Civil Society, Democracy, Gender, Global, Global Governance, Headlines, Human Rights, IPS UN: Inside the Glasshouse, LGBTQ, TerraViva United Nations

Opinion

UNDP is working in all regions of the world to integrate LGBTIQ+ people and issues in development efforts. Credit: UNDP Dominican Republic

UNITED NATIONS, May 20 2024 (IPS) – This year has been called the ‘super election’ year, with 3.7 billion people potentially going to the polls. This historic political moment is also an opportunity to reflect on what these billions of voter experiences will look like. Who will vote, who can run for office and who might be excluded from the political process?

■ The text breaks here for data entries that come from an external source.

import Mathlib

/-!
# Route BarrierLever — item 20195 `ChowHitsThinRowPartitionMinors` is FALSE, III: the finite-sum
# identities behind the row-dependence certificate

Helper file (`--supports stmt-ValiantsHypothesis-20195`; cell valiant-natproofs, rung V4, 𝒟-side;
seat val-np-p2 gen 9).  Closes NO item; definition-free; imports only Mathlib.  Part of the kernel
REFUTATION of items 20195 / 20172 / 20239 (memo HOME/val-np-p2/g9/REFUTATION-20195-valnp2-g9.md, §2):
pure finite-sum algebra over `ℂ` for a symmetric zero-diagonal matrix `N`, a coefficient matrix `A`
and `ν k k' = Σ_{a,b} A k a · N a b · A k' b`:

* `sum_nu_mul_mul` — `Σ_{k,k'} ν k k' · P k · Q k' = Σ_{a,b} N a b (Σ_k A k a P k)(Σ_k A k b Q k)`;
* `sum_N_mul_eq_zero_right/left` — contractions with `N` vanish when `N · M = 0`;
* `certificate_algebra` — the identity
  `½(Σν)·W + Σ_a λ_a (Σ_k A k a · Y k) + Σ_{a≠b} ½ N a b (Σ_{k≠k'} A k a A k' b X k k')
   = Σ_{k,k'} ½ ν k k' (X k k' - Y k - Y k' + W)` with `λ_a = -Σ_b N a b Σ_j A j b`, valid when
  `ν k k = 0` for all `k` (the isotropy condition of the certificate).

WHAT THIS IS NOT: bookkeeping; nothing on item 19717, on crux stmt-ValiantsHypothesis-14610, or on
`VP` versus `VNP`.
-/

set_option linter.dupNamespace false

namespace Summit.ValiantsHypothesis.ValiantsHypothesis.Theorems.BarrierLever.ChowStarve

open Finset

variable {h : ℕ}

/-! ## 4. A quadratic-form swap -/

/-- `Σ_{k,k'} (Σ_{a,b} A k a · N a b · A k' b) · P k · Q k' = Σ_{a,b} N a b · (Σ_k A k a · P k) · (Σ_k A k b · Q k)`. -/
theorem sum_nu_mul_mul (A : Fin (h + h) → Fin h → ℂ) (N : Fin h → Fin h → ℂ) (P Q : Fin (h + h) → ℂ) :
    ∑ k, ∑ k', (∑ a, ∑ b, A k a * N a b * A k' b) * P k * Q k' =
      ∑ a, ∑ b, N a b * (∑ k, A k a * P k) * (∑ k, A k b * Q k) := by
  have eL : ∀ k k', (∑ a, ∑ b, A k a * N a b * A k' b) * P k * Q k' =
      ∑ a, ∑ b, A k a * N a b * A k' b * P k * Q k' := by
    intro k k'
    rw [Finset.sum_mul, Finset.sum_mul]
    refine Finset.sum_congr rfl fun a _ => ?_
    rw [Finset.sum_mul, Finset.sum_mul]
  have eR : ∀ a b, N a b * (∑ k, A k a * P k) * (∑ k, A k b * Q k) =
      ∑ k, ∑ k', A k a * N a b * A k' b * P k * Q k' := by
    intro a b
    simp_rw [Finset.mul_sum, Finset.sum_mul]
    rw [Finset.sum_comm]
    exact Finset.sum_congr rfl fun k _ => Finset.sum_congr rfl fun k' _ => by ring
  simp_rw [eL, eR]
  calc ∑ k, ∑ k', ∑ a, ∑ b, A k a * N a b * A k' b * P k * Q k'
      = ∑ k, ∑ a, ∑ k', ∑ b, A k a * N a b * A k' b * P k * Q k' :=
        Finset.sum_congr rfl fun k _ => Finset.sum_comm
    _ = ∑ a, ∑ k, ∑ k', ∑ b, A k a * N a b * A k' b * P k * Q k' := Finset.sum_comm
    _ = ∑ a, ∑ k, ∑ b, ∑ k', A k a * N a b * A k' b * P k * Q k' :=
        Finset.sum_congr rfl fun a _ => Finset.sum_congr rfl fun k _ => Finset.sum_comm
    _ = ∑ a, ∑ b, ∑ k, ∑ k', A k a * N a b * A k' b * P k * Q k' :=
        Finset.sum_congr rfl fun a _ => Finset.sum_comm

/-- Contractions with `N` that vanish termwise: `Σ_{a,b} N a b · S a · M b = 0` if `N · M = 0`. -/
theorem sum_N_mul_eq_zero_right (N : Fin h → Fin h → ℂ) (S M : Fin h → ℂ)
    (hM : ∀ a, ∑ b, N a b * M b = 0) : ∑ a, ∑ b, N a b * S a * M b = 0 := by
  refine Finset.sum_eq_zero fun a _ => ?_
  have e : ∑ b, N a b * S a * M b = S a * ∑ b, N a b * M b := by
    rw [Finset.mul_sum]
    exact Finset.sum_congr rfl fun b _ => by ring
  rw [e, hM a, mul_zero]

/-- `Σ_{a,b} N a b · M a · S b = 0` if `N` is symmetric and `N · M = 0`. -/
theorem sum_N_mul_eq_zero_left (N : Fin h → Fin h → ℂ) (hNsym : ∀ a b, N a b = N b a)
    (S M : Fin h → ℂ) (hM : ∀ a, ∑ b, N a b * M b = 0) : ∑ a, ∑ b, N a b * M a * S b = 0 := by
  rw [Finset.sum_comm]
  refine Finset.sum_eq_zero fun b _ => ?_
  have e : ∑ a, N a b * M a * S b = S b * ∑ a, N b a * M a := by
    rw [Finset.mul_sum]
    exact Finset.sum_congr rfl fun a _ => by rw [hNsym a b]; ring
  rw [e, hM b, mul_zero]

/-! ## 7. The finite-sum identity behind the certificate -/

/-- **The finite-sum identity** `λ_∅ W + Σ_a λ_a (Σ_k A k a Y_k) + Σ_{a≠b} ½N_ab (Σ_{k≠k'} A A X)
 = Σ_{k,k'} ½ν (X_{kk'} - Y_k - Y_{k'} + W)` (any symmetric zero-diagonal `N` with `ν_kk = 0`). -/
theorem certificate_algebra {ι κ : Type*} [Fintype ι] [DecidableEq ι] [Fintype κ] [DecidableEq κ]
    (A : ι → κ → ℂ) (N : κ → κ → ℂ) (hNsym : ∀ a b, N a b = N b a) (hNdiag : ∀ a, N a a = 0)
    (hNiso : ∀ k, ∑ a, ∑ b, A k a * N a b * A k b = 0) (W : ℂ) (Y : ι → ℂ) (X : ι → ι → ℂ) :
    (∑ k, ∑ k', (∑ a, ∑ b, A k a * N a b * A k' b)) / 2 * W +
      ∑ a, (-(∑ b, N a b * ∑ j, A j b)) * (∑ k, A k a * Y k) +
      ∑ a, ∑ b ∈ univ.erase a, N a b / 2 * (∑ k, ∑ k' ∈ univ.erase k, A k a * A k' b * X k k') =
    ∑ k, ∑ k', (∑ a, ∑ b, A k a * N a b * A k' b) / 2 * (X k k' - Y k - Y k' + W) := by
  -- (I1) the singleton part
  have hI1 : ∑ a, (-(∑ b, N a b * ∑ j, A j b)) * (∑ k, A k a * Y k) =
      ∑ k, (-(∑ k', ∑ a, ∑ b, A k a * N a b * A k' b)) * Y k := by
    have eL : ∑ a, (-(∑ b, N a b * ∑ j, A j b)) * (∑ k, A k a * Y k) =
        -(∑ a, ∑ b, ∑ j, ∑ k, N a b * A j b * A k a * Y k) := by
      rw [← Finset.sum_neg_distrib]
      refine Finset.sum_congr rfl fun a _ => ?_
      rw [neg_mul, Finset.sum_mul, neg_inj]
      refine Finset.sum_congr rfl fun b _ => ?_
      simp_rw [Finset.mul_sum, Finset.sum_mul]
      rw [Finset.sum_comm]
      exact Finset.sum_congr rfl fun j _ => Finset.sum_congr rfl fun k _ => by ring
    have eR : ∑ k, (-(∑ k', ∑ a, ∑ b, A k a * N a b * A k' b)) * Y k =
        -(∑ a, ∑ b, ∑ j, ∑ k, N a b * A j b * A k a * Y k) := by
      rw [← Finset.sum_neg_distrib]
      calc ∑ k, (-(∑ k', ∑ a, ∑ b, A k a * N a b * A k' b)) * Y k
          = ∑ k, ∑ k', ∑ a, ∑ b, -(N a b * A k' b * A k a * Y k) := by
            refine Finset.sum_congr rfl fun k _ => ?_
            rw [neg_mul, Finset.sum_mul, ← Finset.sum_neg_distrib]
            refine Finset.sum_congr rfl fun k' _ => ?_
            rw [Finset.sum_mul, ← Finset.sum_neg_distrib]
            refine Finset.sum_congr rfl fun a _ => ?_
            rw [Finset.sum_mul, ← Finset.sum_neg_distrib]
            exact Finset.sum_congr rfl fun b _ => by ring
        _ = ∑ a, ∑ k, ∑ k', ∑ b, -(N a b * A k' b * A k a * Y k) :=
            (Finset.sum_congr rfl fun k _ => Finset.sum_comm).trans Finset.sum_comm
        _ = ∑ a, ∑ b, ∑ k, ∑ k', -(N a b * A k' b * A k a * Y k) :=
            Finset.sum_congr rfl fun a _ =>
              (Finset.sum_congr rfl fun k _ => Finset.sum_comm).trans Finset.sum_comm
        _ = ∑ a, ∑ b, ∑ j, ∑ k, -(N a b * A j b * A k a * Y k) := by
            refine Finset.sum_congr rfl fun a _ => Finset.sum_congr rfl fun b _ => ?_
            exact Finset.sum_comm
        _ = ∑ a, -(∑ b, ∑ j, ∑ k, N a b * A j b * A k a * Y k) := by
            simp only [Finset.sum_neg_distrib]
    rw [eL, eR]
  -- (I2) the pair part
  have hI2 : ∑ a, ∑ b ∈ univ.erase a, N a b / 2 * (∑ k, ∑ k' ∈ univ.erase k, A k a * A k' b * X k k') =
      ∑ k, ∑ k', (∑ a, ∑ b, A k a * N a b * A k' b) / 2 * X k k' := by
    have ea : ∀ a, ∑ b ∈ univ.erase a, N a b / 2 * (∑ k, ∑ k' ∈ univ.erase k, A k a * A k' b * X k k') =
        ∑ b, N a b / 2 * (∑ k, ∑ k' ∈ univ.erase k, A k a * A k' b * X k k') := by
      intro a
      rw [Finset.sum_erase_eq_sub (Finset.mem_univ a), hNdiag a, zero_div, zero_mul, sub_zero]
    simp_rw [ea]
    have ek : ∀ a b, ∑ k, ∑ k' ∈ univ.erase k, A k a * A k' b * X k k' =
        ∑ k, ∑ k', A k a * A k' b * X k k' - ∑ k, A k a * A k b * X k k := by
      intro a b
      rw [← Finset.sum_sub_distrib]
      exact Finset.sum_congr rfl fun k _ => Finset.sum_erase_eq_sub (Finset.mem_univ k)
    simp_rw [ek, mul_sub, Finset.sum_sub_distrib]
    have ediag : ∑ a, ∑ b, N a b / 2 * ∑ k, A k a * A k b * X k k = 0 := by
      have e1 : ∑ a, ∑ b, N a b / 2 * ∑ k, A k a * A k b * X k k =
          ∑ k, (∑ a, ∑ b, A k a * N a b * A k b) / 2 * X k k := by
        calc ∑ a, ∑ b, N a b / 2 * ∑ k, A k a * A k b * X k k
            = ∑ a, ∑ b, ∑ k, A k a * N a b * A k b / 2 * X k k := by
              refine Finset.sum_congr rfl fun a _ => Finset.sum_congr rfl fun b _ => ?_
              rw [Finset.mul_sum]
              exact Finset.sum_congr rfl fun k _ => by ring
          _ = ∑ k, ∑ a, ∑ b, A k a * N a b * A k b / 2 * X k k :=
              (Finset.sum_congr rfl fun a _ => Finset.sum_comm).trans Finset.sum_comm
          _ = ∑ k, (∑ a, ∑ b, A k a * N a b * A k b) / 2 * X k k := by
              refine Finset.sum_congr rfl fun k _ => ?_
              rw [Finset.sum_div, Finset.sum_mul]
              refine Finset.sum_congr rfl fun a _ => ?_
              rw [Finset.sum_div, Finset.sum_mul]
      rw [e1]
      exact Finset.sum_eq_zero fun k _ => by rw [hNiso k, zero_div, zero_mul]
    rw [ediag, sub_zero]
    calc ∑ a, ∑ b, N a b / 2 * ∑ k, ∑ k', A k a * A k' b * X k k'
        = ∑ a, ∑ b, ∑ k, ∑ k', A k a * N a b * A k' b / 2 * X k k' := by
          refine Finset.sum_congr rfl fun a _ => Finset.sum_congr rfl fun b _ => ?_
          rw [Finset.mul_sum]
          refine Finset.sum_congr rfl fun k _ => ?_
          rw [Finset.mul_sum]
          exact Finset.sum_congr rfl fun k' _ => by ring
      _ = ∑ a, ∑ k, ∑ b, ∑ k', A k a * N a b * A k' b / 2 * X k k' :=
          Finset.sum_congr rfl fun a _ => Finset.sum_comm
      _ = ∑ k, ∑ a, ∑ b, ∑ k', A k a * N a b * A k' b / 2 * X k k' := Finset.sum_comm
      _ = ∑ k, ∑ a, ∑ k', ∑ b, A k a * N a b * A k' b / 2 * X k k' :=
          Finset.sum_congr rfl fun k _ => Finset.sum_congr rfl fun a _ => Finset.sum_comm
      _ = ∑ k, ∑ k', ∑ a, ∑ b, A k a * N a b * A k' b / 2 * X k k' :=
          Finset.sum_congr rfl fun k _ => Finset.sum_comm
      _ = ∑ k, ∑ k', (∑ a, ∑ b, A k a * N a b * A k' b) / 2 * X k k' := by
          refine Finset.sum_congr rfl fun k _ => Finset.sum_congr rfl fun k' _ => ?_
          rw [Finset.sum_div, Finset.sum_mul]
          refine Finset.sum_congr rfl fun a _ => ?_
          rw [Finset.sum_div, Finset.sum_mul]
  rw [hI1, hI2]
  -- (I3) symmetry of `ν` and bookkeeping
  have hνs : ∀ k k', (∑ a, ∑ b, A k a * N a b * A k' b) = ∑ a, ∑ b, A k' a * N a b * A k b := by
    intro k k'
    rw [Finset.sum_comm]
    exact Finset.sum_congr rfl fun b _ => Finset.sum_congr rfl fun a _ => by rw [hNsym a b]; ring
  have hY : ∑ k, ∑ k', (∑ a, ∑ b, A k a * N a b * A k' b) / 2 * Y k' =
      ∑ k, ∑ k', (∑ a, ∑ b, A k a * N a b * A k' b) / 2 * Y k := by
    rw [Finset.sum_comm]
    exact Finset.sum_congr rfl fun k _ => Finset.sum_congr rfl fun k' _ => by rw [hνs]
  have hsplit : ∑ k, ∑ k', (∑ a, ∑ b, A k a * N a b * A k' b) / 2 * (X k k' - Y k - Y k' + W) =
      ∑ k, ∑ k', (∑ a, ∑ b, A k a * N a b * A k' b) / 2 * X k k' -
        ∑ k, ∑ k', (∑ a, ∑ b, A k a * N a b * A k' b) / 2 * Y k -
        ∑ k, ∑ k', (∑ a, ∑ b, A k a * N a b * A k' b) / 2 * Y k' +
        ∑ k, ∑ k', (∑ a, ∑ b, A k a * N a b * A k' b) / 2 * W := by
    simp only [mul_add, mul_sub, Finset.sum_add_distrib, Finset.sum_sub_distrib]
  rw [hsplit, hY]
  have hW : (∑ k, ∑ k', (∑ a, ∑ b, A k a * N a b * A k' b)) / 2 * W =
      ∑ k, ∑ k', (∑ a, ∑ b, A k a * N a b * A k' b) / 2 * W := by
    rw [Finset.sum_div, Finset.sum_mul]
    exact Finset.sum_congr rfl fun k _ => by rw [Finset.sum_div, Finset.sum_mul]
  have hYY : ∑ k, (-(∑ k', ∑ a, ∑ b, A k a * N a b * A k' b)) * Y k =
      -(∑ k, ∑ k', (∑ a, ∑ b, A k a * N a b * A k' b) / 2 * Y k) -
        ∑ k, ∑ k', (∑ a, ∑ b, A k a * N a b * A k' b) / 2 * Y k := by
    rw [← Finset.sum_neg_distrib, ← Finset.sum_sub_distrib]
    refine Finset.sum_congr rfl fun k _ => ?_
    rw [neg_mul, Finset.sum_mul, ← Finset.sum_neg_distrib, ← Finset.sum_neg_distrib,
      ← Finset.sum_sub_distrib]
    exact Finset.sum_congr rfl fun k' _ => by ring
  rw [hW, hYY]
  ring

end Summit.ValiantsHypothesis.ValiantsHypothesis.Theorems.BarrierLever.ChowStarve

It goes without saying and is enshrined in the Universal Declaration of Human Rights, that everyone should have the right to participate in the political processes in their country, and huge strides have been made in recent years to recognize and advocate for LGBTIQ+ rights. But the reality for LGBTIQ+ people is often very different.

Because despite progress, one third of countries maintain laws that make same-sex relationships illegal. For the LGBTIQ+ people living in these countries, what is their experience with elections, as voters or as candidates?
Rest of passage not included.